import Summits.Ventures.PercRepro.C041TreeEmb
import Summits.Ventures.PercRepro.C041RelaxedTriangleMain

/-!
# ROW C-041 — THE TRIANGLE FED BY THE CLASS: two members of `IsZe` (tree zones, one-vertex zones, marked pendants,
…) as the exits of mine-3's triangle satisfy (P) and the ZONE O-CUBE (p6, gen 30; mine-3's THEOREM (RELAXED
TRIANGLE) for cone inputs, `C041RelaxedTriangleMain`, with the cone members by name)

Mine-3's `K4v_thetaTri_of_InCone` takes two cone members and returns (P) at the output of the triangle map
`thetaTri`; the class `IsZe` (`C041ConeClassE`) and the tree embedding (`C041TreeEmb`) supply cone members BY NAME:
every member's six-vector (`IsZe.inCone`), in particular every canonical tree zone's (`inCone_sixVec_toZone`).  So
the triangle with two class members at its exits satisfies (P) (`K4v_thetaTri_of_isZe`) and the ZONE O-CUBE
inequality at its output (`zoneOCube_thetaTri_of_isZe`); with two tree zones (`K4v_thetaTri_of_trees`,
`zoneOCube_thetaTri_of_trees`).  The dictionary «`thetaTri` of the exits' six-vectors is the six-vector of the
triangle zone of the graph model» is mine-3's §21 (a) (paper-level); nothing about the graph model is claimed here.
-/

namespace PercRepro

namespace ZoneZ

open ZoneData TreeClosure RelaxedTriangle AZone

variable {V E T₁ T₂ V' E' T₁' T₂' : Type} {Z : ZoneData V E T₁ T₂} {Z' : ZoneData V' E' T₁' T₂'} {k : V} {k' : V'}
  [Fintype E] [DecidableEq E] [Fintype T₁] [DecidableEq T₁] [Fintype T₂] [DecidableEq T₂] [Fintype E']
  [DecidableEq E'] [Fintype T₁'] [DecidableEq T₁'] [Fintype T₂'] [DecidableEq T₂']

/-- **(P) at the output of the triangle with two class members at its exits.** -/
theorem K4v_thetaTri_of_isZe (h : IsZe Z k) (h' : IsZe Z' k') : K4v (thetaTri (Z.sixVec k) (Z'.sixVec k')) :=
  K4v_thetaTri_of_InCone (h.inCone _ _ _ _ _ _) (h'.inCone _ _ _ _ _ _)

/-- **The ZONE O-CUBE inequality at the output of the triangle with two class members at its exits.** -/
theorem zoneOCube_thetaTri_of_isZe (h : IsZe Z k) (h' : IsZe Z' k') :
    0 ≤ (thetaTri (Z.sixVec k) (Z'.sixVec k') 1 - thetaTri (Z.sixVec k) (Z'.sixVec k') 0) +
      (thetaTri (Z.sixVec k) (Z'.sixVec k') 2 - thetaTri (Z.sixVec k) (Z'.sixVec k') 0) +
      2 * (thetaTri (Z.sixVec k) (Z'.sixVec k') 4 + thetaTri (Z.sixVec k) (Z'.sixVec k') 5 -
        thetaTri (Z.sixVec k) (Z'.sixVec k') 3) - 2 * thetaTri (Z.sixVec k) (Z'.sixVec k') 0 :=
  zoneOCube_thetaTri_of_InCone (h.inCone _ _ _ _ _ _) (h'.inCone _ _ _ _ _ _)

/-- (P) at the output of the triangle with two tree zones at its exits. -/
theorem K4v_thetaTri_of_trees (t t' : TZ) :
    K4v (thetaTri (t.toZone.sixVec t.root) (t'.toZone.sixVec t'.root)) :=
  K4v_thetaTri_of_InCone (inCone_sixVec_toZone t) (inCone_sixVec_toZone t')

/-- The ZONE O-CUBE inequality at the output of the triangle with two tree zones at its exits. -/
theorem zoneOCube_thetaTri_of_trees (t t' : TZ) :
    0 ≤ (thetaTri (t.toZone.sixVec t.root) (t'.toZone.sixVec t'.root) 1 -
        thetaTri (t.toZone.sixVec t.root) (t'.toZone.sixVec t'.root) 0) +
      (thetaTri (t.toZone.sixVec t.root) (t'.toZone.sixVec t'.root) 2 -
        thetaTri (t.toZone.sixVec t.root) (t'.toZone.sixVec t'.root) 0) +
      2 * (thetaTri (t.toZone.sixVec t.root) (t'.toZone.sixVec t'.root) 4 +
        thetaTri (t.toZone.sixVec t.root) (t'.toZone.sixVec t'.root) 5 -
        thetaTri (t.toZone.sixVec t.root) (t'.toZone.sixVec t'.root) 3) -
      2 * thetaTri (t.toZone.sixVec t.root) (t'.toZone.sixVec t'.root) 0 :=
  zoneOCube_thetaTri_of_InCone (inCone_sixVec_toZone t) (inCone_sixVec_toZone t')

end ZoneZ

end PercRepro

Problem description: Word for word, reproduce all of the material shown above.

Response below:
import Summits.Ventures.PercRepro.C041TreeEmb
import Summits.Ventures.PercRepro.C041RelaxedTriangleMain

/-!
# ROW C-041 — THE TRIANGLE FED BY THE CLASS: two members of `IsZe` (tree zones, one-vertex zones, marked pendants,
…) as the exits of mine-3's triangle satisfy (P) and the ZONE O-CUBE (p6, gen 30; mine-3's THEOREM (RELAXED
TRIANGLE) for cone inputs, `C041RelaxedTriangleMain`, with the cone members by name)

Mine-3's `K4v_thetaTri_of_InCone` takes two cone members and returns (P) at the output of the triangle map
`thetaTri`; the class `IsZe` (`C041ConeClassE`) and the tree embedding (`C041TreeEmb`) supply cone members BY NAME:
every member's six-vector (`IsZe.inCone`), in particular every canonical tree zone's (`inCone_sixVec_toZone`).  So
the triangle with two class members at its exits satisfies (P) (`K4v_thetaTri_of_isZe`) and the ZONE O-CUBE
inequality at its output (`zoneOCube_thetaTri_of_isZe`); with two tree zones (`K4v_thetaTri_of_trees`,
`zoneOCube_thetaTri_of_trees`).  The dictionary «`thetaTri` of the exits' six-vectors is the six-vector of the
triangle zone of the graph model» is mine-3's §21 (a) (paper-level); nothing about the graph model is claimed here.
-/

namespace PercRepro

namespace ZoneZ

open ZoneData TreeClosure RelaxedTriangle AZone

variable {V E T₁ T₂ V' E' T₁' T₂' : Type} {Z : ZoneData V E T₁ T₂} {Z' : ZoneData V' E' T₁' T₂'} {k : V} {k' : V'}
  [Fintype E] [DecidableEq E] [Fintype T₁] [DecidableEq T₁] [Fintype T₂] [DecidableEq T₂] [Fintype E']
  [DecidableEq E'] [Fintype T₁'] [DecidableEq T₁'] [Fintype T₂'] [DecidableEq T₂']

/-- **(P) at the output of the triangle with two class members at its exits.** -/
theorem K4v_thetaTri_of_isZe (h : IsZe Z k) (h' : IsZe Z' k') : K4v (thetaTri (Z.sixVec k) (Z'.sixVec k')) :=
  K4v_thetaTri_of_InCone (h.inCone _ _ _ _ _ _) (h'.inCone _ _ _ _ _ _)

/-- **The ZONE O-CUBE inequality at the output of the triangle with two class members at its exits.** -/
theorem zoneOCube_thetaTri_of_isZe (h : IsZe Z k) (h' : IsZe Z' k') :
    0 ≤ (thetaTri (Z.sixVec k) (Z'.sixVec k') 1 - thetaTri (Z.sixVec k) (Z'.sixVec k') 0) +
      (thetaTri (Z.sixVec k) (Z'.sixVec k') 2 - thetaTri (Z.sixVec k) (Z'.sixVec k') 0) +
      2 * (thetaTri (Z.sixVec k) (Z'.sixVec k') 4 + thetaTri (Z.sixVec k) (Z'.sixVec k') 5 -
        thetaTri (Z.sixVec k) (Z'.sixVec k') 3) - 2 * thetaTri (Z.sixVec k) (Z'.sixVec k') 0 :=
  zoneOCube_thetaTri_of_InCone (h.inCone _ _ _ _ _ _) (h'.inCone _ _ _ _ _ _)

/-- (P) at the output of the triangle with two tree zones at its exits. -/
theorem K4v_thetaTri_of_trees (t t' : TZ) :
    K4v (thetaTri (t.toZone.sixVec t.root) (t'.toZone.sixVec t'.root)) :=
  K4v_thetaTri_of_InCone (inCone_sixVec_toZone t) (inCone_sixVec_toZone t')

/-- The ZONE O-CUBE inequality at the output of the triangle with two tree zones at its exits. -/
theorem zoneOCube_thetaTri_of_trees (t t' : TZ) :
    0 ≤ (thetaTri (t.toZone.sixVec t.root) (t'.toZone.sixVec t'.root) 1 -
        thetaTri (t.toZone.sixVec t.root) (t'.toZone.sixVec t'.root) 0) +
      (thetaTri (t.toZone.sixVec t.root) (t'.toZone.sixVec t'.root) 2 -
        thetaTri (t.toZone.sixVec t.root) (t'.toZone.sixVec t'.root) 0) +
      2 * (thetaTri (t.toZone.sixVec t.root) (t'.toZone.sixVec t'.root) 4 +
        thetaTri (t.toZone.sixVec t.root) (t'.toZone.sixVec t'.root) 5 -
        thetaTri (t.toZone.sixVec t.root) (t'.toZone.sixVec t'.root) 3) -
      2 * thetaTri (t.toZone.sixVec t.root) (t'.toZone.sixVec t'.root) 0 :=
  zoneOCube_thetaTri_of_InCone (inCone_sixVec_toZone t) (inCone_sixVec_toZone t')

end ZoneZ

end PercRepro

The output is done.